Brighton and Hove binmen have overwhelmingly voted to go on strike next month in protest at massive pay cuts, threatening to make the city’s “streets turn to chaos”.
From November 5, union members will also work to rule, by taking all break entitlement and refusing overtime.
The staff are unhappy at the council’s plans to slash the wages of more than 800 staff by up to £8,000 to bring their pay into line with teaching assistants, library staff and others deemed to have a similar skill level.
Mark Turner, GMB Branch Secretary, said: “I’ve never seen such a solid group of workers and this shows that they will do whatever it takes to protect themselves from Conservative pay cuts.
“GMB has had meetings with the opposition Labour and Green parties who support the workers. At the same time Mary Mears, the leader of the Conservative administration which is trying to implement the cuts, has hit the bunker and is not responding to emails or requests for a meeting.
“We are calling for the residents of Brighton and Hove to let Mary Mears know that she cannot stay in hiding and needs to bring a decent offer to the negotiating table or she will face the wrath of voters when the streets turn to chaos.”

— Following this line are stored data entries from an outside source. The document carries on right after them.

/-- **RECORD `160083cq1` @ `3` with the image binder `hns` AND the Tamagawa binders DISCHARGED** — `missingUpperBoundAt_g160083cq1_3_tam` (file
`…RecordsSharpPTam11`) with `hns` supplied by `notSurjThree_g160083cq1` (`n = 1`). Remaining displayed: named facts + schema, Cremona's `N`, `r_an = 0`,
the lattice-optimal datum with `3 ∤ c(D)`, the field, the twist numerics. Per pair; nothing booked; BSD is not proved by this.
[cite: Serre1972, §5.3] [cite: Jetchev2008, Cor. 1.5] [cite: Miller2011LMS, Def. 1.1] [cite: Cremona2006, Table 1 (Cremona label 160083cq1)] -/
theorem missingUpperBoundAt_g160083cq1_3_img
    (hGZ : ∀ (N : ℕ) [NeZero N] (W : WeierstrassCurve ℚ) (K : Type) [Field K] [NumberField K],
      gross_zagier N W K)
    (hKo : ∀ (N : ℕ) [NeZero N] (W : WeierstrassCurve ℚ) (K : Type) [Field K] [NumberField K],
      kolyvagin N W K)
    (hGZK : rank_eq_analyticRank_of_analyticRank_le_one) (hmod : hasEntireLFunction_rat)
    (hJp : ∀ (N : ℕ) [NeZero N] (W : WeierstrassCurve ℚ) [W.IsElliptic] [W.IsGloballyMinimal]
      (K : Type) [Field K] [NumberField K],
      IsImaginaryQuadratic K → NumberField.discr K ≠ -3 →
      SatisfiesHeegnerHypothesis N K → SatisfiesHeegnerHypothesis 2 K →
      ∀ (p : ℕ) [Fact p.Prime], p ≠ 2 → W.analyticRank = 0 → Addv W p → 0 ≤ padicValRat p W.j →
      ¬ W.HasCM → W.HasIrreducibleModPGaloisRep p →
      ¬ (∀ n : ℕ, W.HasSurjectiveModNGaloisRep (p ^ n : ℕ)) →
      (∃ Dt : ModularParametrizationData W N,
        (∀ z ∈ Dt.L.lattice, ∃ w ∈ periodLattice Dt.f, z = (Dt.c : ℂ) * w) ∧ ¬ (p : ℤ) ∣ Dt.c) →
      ∀ {P : (W.baseChange K).toAffine.Point}, IsHeegnerPoint N W K P → ¬ IsOfFinAddOrder P → p ∣ N →
      padicValNat p (Nat.card (AddCommGroup.primaryComponent (W.baseChange K).sha p)) +
          2 * padicValNat p ((W.baseChange ℚ_[p]).localTamagawaNumber ℤ_[p]) ≤
        2 * padicValNat p (AddSubgroup.zmultiples P).index)
    {W : WeierstrassCurve ℚ} [W.IsElliptic] [W.IsGloballyMinimal] (hWeq : W = (⟨0, 0, 1, (-22869), (-1320685)⟩ : WeierstrassCurve ℚ))
    (hN : W.conductorNorm ℤ = 160083) (hr : W.analyticRank = 0)
    (D : ModularParametrizationData W 160083) (hopt : ∀ z ∈ D.L.lattice, ∃ w ∈ periodLattice D.f, z = (D.c : ℂ) * w)
    (hc : ¬ (3 : ℤ) ∣ D.c)
    (K : Type) [Field K] [NumberField K] (hK : IsImaginaryQuadratic K) (hdK : NumberField.discr K = -479)
    {Wd : WeierstrassCurve ℚ} [Wd.IsElliptic] [Wd.IsGloballyMinimal] (hWdeq : Wd = (⟨0, 0, 1, (-5247086229), 145146211038155⟩ : WeierstrassCurve ℚ))
    (hrd : Wd.analyticRank = 1) {qd : ℚ} (hqd : shaAn Wd = (qd : ℂ)) (hvd : padicValRat 3 qd ≤ 0) :
    MissingUpperBoundAt W 3 := by
  have hI : integralModelInt W = (⟨0, 0, 1, -22869, -1320685⟩ : WeierstrassCurve ℤ) := by
    subst hWeq; exact integralModelInt_eq_of_map_eq _ (map_mk_int 0 0 1 (-22869) (-1320685))
  have hns : ¬ (∀ n : ℕ, W.HasSurjectiveModNGaloisRep (3 ^ n : ℕ)) := fun h =>
    notSurjThree_g160083cq1 hI (by simpa using h 1)
  exact missingUpperBoundAt_g160083cq1_3_tam hGZ hKo hGZK hmod hJp hWeq hN hr hns D hopt hc K hK hdK hWdeq hrd hqd hvd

The pay cuts were also today condemned by Simon Burgess, Labour and Co-operative Party candidate for Brighton Kemptown at the next general election.
He said on his blog: “I am sure the overwhelming majority of people in this city feel as disgusted as I do.
“The council leader needs to get her hands dirty and sort this out in a way that is fair to the low-paid. We should not be on the verge of seeing industrial action. This should have been sorted weeks ago.”
However, the council defended its position. A spokesman said: “This issue is about the council’s legal and moral duty to pay employees fairly without passing on unnecessary costs to the council taxpayer.
“We have had productive talks with the unions up to this point about how to fulfil this duty and we are disappointed the GMB has taken its members out on strike while the council is prepared to continue negotiations.
“There will, undoubtedly, be some disruption to rubbish collections over the days of the strike if it goes ahead and the week that follows but we will do our utmost to minimise any delays in collections.
“We’d ask residents’ patience during this period and we remain hopeful we can resume talks with the GMB.”
The council is making the changes to its pay structure to protect it against legal action based on equality laws.
In March, more than 3,000 workers were given backpayments of up to £20,000 to compensate them for years of low wages.